Physiology Revision: Muscle Structure and Function Flashcards
What are the layers of muscle fibers?
Muscle tissue - Fascicles (bundles of muscle fibers) - Muscle fibers - Myofibrils - Sacromeres
What are the two muscle fiber architectures?
Parallel - Parallel fibers can quickly change their length but are weaker because they have less fibers per cross-sectional area
Pennate - Pennate fibers are diagonal and stronger because they have a greater PCSA (physiological cross sectional area) but slower
What are the components of the neuromuscular junction?
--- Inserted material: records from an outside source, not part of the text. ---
import Summits.QuantumFields.YangMills.Theorems.BalabanUVNodesN07KnitTokensLandauOfG5
import Summits.QuantumFields.YangMills.Theorems.BalabanUVNodesN07FrakGOfRecordSliceFlat
import HarnessLib

/-!
# N07 ∕ K0ᴬ — THE KNIT CHAIN IS NOT VACUOUS ON THE FLAT LOCUS: at `U₀ = 1` the F-H row «`RD*(Emap H₁♭ C^{sl} ε_C A′) = 0`» and the (g2)-token HOLD for def-Y's CURRENT `H₁♭` (flat bare Hessian
# `∂*∂` kills every pure gauge mode: n07-w3 ✓`hessOpOfRecord_one_covDerivL2K`, ✓`QOfRecord_one_covDerivL2K_eq_zero`, ✓`hessOpOfRecord_one_isSymmetric`), so ✓`knitTokens_landau_two_of_g5` (LANDED-14)
# at `U₀ = 1` displays ONLY file 4's rows + `HessSymmTok` + `Delta2Tok` + (g5) — RR-2's TRACE FLAG F-H located EXACTLY: the `H₁♭`-chain is print's ON the flat locus; OFF it the row is not a
# theorem for `H₁♭` (not print's) and is carried by the `π`-type charts (LANDED-13)

Cell `pub-ymgap`, seat `pub-ymgap-dag-n07-w3` (g29, WIDTH SEAT 3 on N07 [B11] = [15]); helper file keyed `--kind proof --supports stmt-QuantumFields-27238 --as helper` (K0ᴬ road);
count-neutral.  INTENT-15 of the seat.

## What is here

* §1 (any `N`, `U₀ = 1`) ★★ `RDstar_iota_H1OfRecordAtBgFlat_one_eq_zero` (`RD*(H₁♭B) = 0` at `U₀ = 1`: LANDED-13 §1 with `Δ₁ := Δ(1)` — `H₁♭ = H1OfRecordAt … (hessOpOfRecord …) …` by `rfl`),
  ★★ `RDstar_iota_Emap_H1OfRecordAtBgFlat_one_eq_zero` (THE F-H ROW AT `U₀ = 1` for `H₁♭`, on `‖A′‖ < a_C` under the flat Sect. C regime).
* §2 (`N = 2`, `U₀ = 1`) ★★★ `knitTokens_landau_two_of_g5_one` — the four knit tokens for `Kc^L_ρ` at `𝔖♭.chartLin T♭`, background `U₀ = 1`, displayed def-Y-side rows: `HessSymmTok`, `Delta2Tok`,
  (g5) ONLY (F-H and (g2) discharged).

## Honest labels

The flat locus only (`U₀ = 1`); file 4's rows at `U₀ = 1` (`SmallBelow … 1`, `1 ∈ bgReg`, `RC`, `hCreal`, `hCtr`, `Prop4Hyp`, standard rows, numerics) stay displayed; by g27's ✓`K0AxTangentSocketOntoFlatLetters`
at `U₀ = 1` `Delta2Tok ∧ Delta2SymmTok ↔ Δ⁽²⁾ = 0`.  Nothing of Bałaban's estimates proved; K0ᴬ ⟨27238⟩ NOT closed; N07 NOT discharged; COUNT∕K UNMOVED; R4 is the conditional finite-𝕋⁴ rung
`BalabanLadder.UV` only; finite torus at fixed `ε` — nothing continuum ∕ OS ∕ Clay.  **The Yang–Mills mass gap is NOT proved by any of this.**  No `sorry`, no `def`, no `instance ∕ notation ∕
set_option`; standard axioms.
[cite: Balaban1985Variational, Thm 1 p.279, Prop. 6 p.295, (45)–(47) p.285, (74)–(84) pp.289–290; Balaban1985BackgroundPropagators, (3.117) p.419, (3.124) p.420, (3.10) p.392]
-/

noncomputable section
1) Axon terminal - ending of the axon
2) Neuromuscular endplate - interface btw motor neurons and muscle fibers
3) Synaptic cleft- where neurotransmitters (ACH) diffuse
Describe the AP propagating sequence.
1) AP reaches the axon terminal and depolarizes the membrane
2) Ca2+ channels open and calcium diffuses into the axon terminal and binds to proteins
3) Synaptic vesicles release Ach into neuromuscular junction and then bind to nicotinic receptors
4) Binding of Ach opens Na+ and K+ ion channels and more Na+ comes into muscle cell than K+ leaves, causing local depolarization of the membrane
5) Muscle fiber AP is generated at the depolarization travels down the T-tubules and then activates a DHR receptor which in turn activates a ryanodine receptor that opens Ca2+ channels
6) Ca2+ is then released from the SR and binds to troponin to move tropomyosin away from the actin binding sites causes sliding filament theory to take place
Can a single muscle fiber be innervated by two or more neurons?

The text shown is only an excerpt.